■ Work request:
Look through the entries below and report every line that has "with".

■ Provided data:
import Mathlib
import Literature.Computability.Complexity.NisanRandomizedLowerBound
import Literature.Computability.MetaComplexity.ChenJinSanthanamWilliams2022.QueryRefuterMagnification
import HarnessLib

/-!
# The coin problem `GapMAJ_{n,ε}` against RANDOMIZED query algorithms: `R_{1/3}(GapMAJ_{n,1/e}) =
# Ω(1/ε)` by Nisan's block-sensitivity bound `bs ≤ 3·R₂` (census row R37, K side, randomized
# model — the `Ω(1/ε)` part of the printed `Θ(1/ε²)`)

Topic `Literature/Computability/MetaComplexity`, directory `ChenJinSanthanamWilliams2022/`
(bib key `ChenEtAl2022`).  `QueryRefuterMagnification.lean` types Chen–Jin–Santhanam–Williams'
Thm. 1.6 (census row R37): uniform refuters for `GapMAJ_{n,ε}`, `ε = 1/e(n)`, against bounded-gap
RANDOMIZED query algorithms (`RandQueryAlg = (n : ℕ) → PMF (DecisionTree n)`) using `o(1/ε²)`
queries magnify to `P ≠ NP` / `P ≠ PSPACE`; its printed KNOWN side (p. 6 L1: *"It is well-known
that every randomized query algorithm needs `Θ(1/ε²)` queries to solve `GapMAJ_{n,ε}` with constant
success probability"*, citing [BrodyV10]; the sampling bound is Canetti–Even–Goldreich 1995) is not
typed there, and `GapMajDeterministicQuery.lean` proved the known column only for the DETERMINISTIC
sub-model.  This file proves, in the row's own randomized
vocabulary (`PMF (DecisionTree n)`, `toOuterMeasure`, `RandQueryAlg.QueriesLe`,
`RandQueryAlg.FailsOn`, the tree's `randQueryComplexityOn`), the weaker-than-printed but genuinely
randomized lower bound `Ω(1/ε)`, by running the tree's formalisation of Nisan's theorem
`bs(f) ≤ 3·R₂(f)` (`Complexity/NisanRandomizedLowerBound.lean`: `PMF.ofReal_le_toOuterMeasure_flip_ne`,
`PMF.sum_toOuterMeasure_flip_ne_le`) on the PROMISE problem:

* BLOCKS OF THE PROMISE PROBLEM VERSUS RANDOMIZED DEPTH (`card_blocks_le_three_mul`): if a
  distribution `μ` over trees of depth `≤ q` answers correctly with probability `≥ 2/3` on every
  promise input of `GapMAJ_{n,1/e}`, and the YES instance `x` carries `k` pairwise disjoint blocks
  `B` with every `x^B` a NO instance, then `k ≤ 3q` (on `x` versus `x^B` the answer must change
  with probability `≥ 1/3`, so a variable of `B` is read with probability `≥ 1/3`; the expected
  number of queries on `x` is `≤ q`).
* THE BOUND (`le_three_mul_randDepth`, `le_three_mul_randQueryComplexityOn_gapMaj`): a YES
  instance with the minimal number `A` of ones, cut into blocks of `A − W` ones (`W` the maximal NO
  weight; `exists_disjoint_blocks`, `flipBlock_indicator`), gives `k ≤ 3q` for every `k` with
  `k·(A − W) ≤ A`; with `A = ⌊n/2⌋ + ⌊n/e⌋ + 2`, `W = ⌊n/2⌋ − ⌊n/e⌋ − 2` (`yes_weight`, `no_weight`)
  this is `3·R_{1/3}(GapMAJ_{n,1/e}) ≥ ⌊A/(2⌊n/e⌋ + 4)⌋ = Ω(min(e, n))`, i.e. `Ω(1/ε)` for
  `ε ≥ 1/n`.
* ROW VOCABULARY (`exists_failsOn_of_queriesLe`, `eventually_exists_failsOn_of_isLittleO`): every
  `A : RandQueryAlg` all of whose trees at length `n` have depth `≤ q(n)` FAILS (is correct with
  probability `< 2/3`) on SOME promise input at every length with
  `(3q(n) + 1)·(2⌊n/e(n)⌋ + 4) ≤ ⌊n/2⌋`, `3 ≤ e(n)`, `12 ≤ n`; hence at all large lengths when
  `q = o(e)`, `e → ∞` and `e(n) ≤ n`.  The sub-class of the row's refuted class
  `SubquadraticQueryAlgs e` so covered is the `o(1/ε)`-query algorithms
  (`mem_subquadraticQueryAlgs_of_isLittleO`); the printed bound covers `o(1/ε²)` queries and needs
  the anti-concentration argument of [CEG95], which is NOT formalised here.  The failing input is
  one of `≤ 3q(n) + 2` explicit candidates (`x` or some `x^B`) but which one depends on the
  algorithm; nothing is claimed about the row's residual (UNIFORM printability).

All statements are fully proved (no definition, no named fact); none is printed verbatim in
[ChenEtAl2022].  Sources of the METHOD: [Buhrman–de Wolf 2002, Thm. 16 p. 36 L15–22 (Nisan 1991:
`bs(f) ≤ 3R₂(f)`: *"for every set S such that f(x) ≠ f(x^S), the probability that the algorithm
queries a variable in S must be ≥ 1/3 … the total expected number of queries on input x must be at
least bs(f)/3"*), §2.2 (randomized decision trees as distributions over deterministic trees)], in
the tree as `Complexity/NisanRandomizedLowerBound.lean` (total functions; reused here pointwise);
[Jukna 2012 (BFC), §14.3 pp. 409–410 (block sensitivity `bs(f,a)`: disjoint blocks `S_i` with
`f(a^{S_i}) ≠ f(a)`)].  Source of the ROW: [ChenEtAl2022, §1.2.2 p. 5 L31–33, p. 6 L1, Thm. 1.6].

References: [cite: ChenEtAl2022, §1.2.2 (GapMAJ_{n,ε}, p. 5 L31–33; p. 6 L1 known column), Thm. 1.6];
[cite: Wolf2002, Thm. 16 (Nisan, bs(f) ≤ 3R₂(f); TCS 288 (2002) p. 36 L15–22) and §2.2];
[cite: Nisan1991, Thm. (bounded-error randomized decision trees need Ω(bs(f)) queries)];
[cite: JuknaBFC2012, §14.3 (block sensitivity, pp. 409–410)].
-/

open Finset Filter Asymptotics
open scoped ENNReal

namespace Literature.Computability.MetaComplexity.ChenJinSanthanamWilliams2022

open Literature.Computability.Complexity Literature.Computability.Complexity.DecisionTree

variable {n : ℕ}

/-! ### Nisan's bound for the promise problem -/

/-- **Nisan's bound for the promise problem: number of disjoint YES→NO blocks ≤ 3 × depth.**  Let
`μ` be a distribution over trees of depth `≤ q` that is correct with probability `≥ 2/3` on every
promise input of `GapMAJ_{n,1/e}`; let `x` be a YES instance and `𝓑` a family of pairwise disjoint
blocks such that each `x^B` (`flipBlock x B`) is a NO instance.  Then `|𝓑| ≤ 3q` — the tree's
Nisan lemmas (`PMF.ofReal_le_toOuterMeasure_flip_ne`, `PMF.sum_toOuterMeasure_flip_ne_le`, stated
there for total functions at a point) run on the total function `gapMajAnswer e`, whose correctness
is only used at the promise inputs `x`, `x^B`.
[cite: Wolf2002, Thm. 16 (Nisan, bs(f) ≤ 3R₂(f), p. 36 L15–22); JuknaBFC2012, §14.3 (bs(f,a), pp. 409–410)] -/
theorem card_blocks_le_three_mul (μ : PMF (DecisionTree n)) {q e : ℕ}
    (hq : ∀ T ∈ μ.support, T.depth ≤ q)
    (hcorrect : ∀ y ∈ gapMajDomain n e,
      (2 : ℝ) / 3 ≤ (μ.toOuterMeasure {T | T.eval y = gapMajAnswer e y}).toReal)
    (x : Fin n → Bool) (hx : GapMajYes e x) (𝓑 : Finset (Finset (Fin n)))
    (hdisj : (𝓑 : Set (Finset (Fin n))).PairwiseDisjoint id)
    (hno : ∀ B ∈ 𝓑, GapMajNo e (flipBlock x B)) : 𝓑.card ≤ 3 * q := by
  classical
  have hcorr' : ∀ y ∈ gapMajDomain n e,
      1 - (1 : ℝ) / 3 ≤ (μ.toOuterMeasure {T | T.eval y = gapMajAnswer e y}).toReal := by
    intro y hy; have := hcorrect y hy; norm_num at this ⊢; exact this
  -- per block: `x^B` is answered differently from `x` with probability `≥ 1 - 2/3`
  have hlow : ∑ B ∈ 𝓑, ENNReal.ofReal (1 - 2 * (1 / 3)) ≤
      ∑ B ∈ 𝓑, μ.toOuterMeasure {T | T.eval (flipBlock x B) ≠ T.eval x} := by
    refine sum_le_sum fun B hB => ?_
    refine PMF.ofReal_le_toOuterMeasure_flip_ne μ (f := gapMajAnswer e) (hcorr' x (Or.inl hx))
      (hcorr' (flipBlock x B) (Or.inr (hno B hB))) ?_
    show gapMajAnswer e (flipBlock x B) ≠ gapMajAnswer e x
    rw [gapMajAnswer, gapMajAnswer, decide_eq_false (not_gapMajYes_of_gapMajNo (hno B hB)),
      decide_eq_true hx]
    exact Bool.false_ne_true
  -- summed over the disjoint family: expected number of blocks read `≤ q`
  have hup := PMF.sum_toOuterMeasure_flip_ne_le μ hq x 𝓑 hdisj
  rw [sum_const, nsmul_eq_mul] at hlow
  have h : (𝓑.card : ℝ≥0∞) * ENNReal.ofReal (1 - 2 * (1 / 3)) ≤ (q : ℝ≥0∞) := hlow.trans hup
  have h' := ENNReal.toReal_mono (ENNReal.natCast_ne_top _) h
  rw [ENNReal.toReal_mul, ENNReal.toReal_natCast, ENNReal.toReal_natCast,
    ENNReal.toReal_ofReal (by norm_num)] at h'
  have : (𝓑.card : ℝ) ≤ 3 * q := by linarith
  exact_mod_cast this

■ Completed task:
that every randomized query algorithm needs `Θ(1/ε²)` queries to solve `GapMAJ_{n,ε}` with constant
  distribution `μ` over trees of depth `≤ q` answers correctly with probability `≥ 2/3` on every
  `B` with every `x^B` a NO instance, then `k ≤ 3q` (on `x` versus `x^B` the answer must change
  with probability `≥ 1/3`, so a variable of `B` is read with probability `≥ 1/3`; the expected
  instance with the minimal number `A` of ones, cut into blocks of `A − W` ones (`W` the maximal NO
  weight; `exists_disjoint_blocks`, `flipBlock_indicator`), gives `k ≤ 3q` for every `k` with
  `k·(A − W) ≤ A`; with `A = ⌊n/2⌋ + ⌊n/e⌋ + 2`, `W = ⌊n/2⌋ − ⌊n/e⌋ − 2` (`yes_weight`, `no_weight`)
  `A : RandQueryAlg` all of whose trees at length `n` have depth `≤ q(n)` FAILS (is correct with
  probability `< 2/3`) on SOME promise input at every length with
[Jukna 2012 (BFC), §14.3 pp. 409–410 (block sensitivity `bs(f,a)`: disjoint blocks `S_i` with
`μ` be a distribution over trees of depth `≤ q` that is correct with probability `≥ 2/3` on every
  -- per block: `x^B` is answered differently from `x` with probability `≥ 1 - 2/3`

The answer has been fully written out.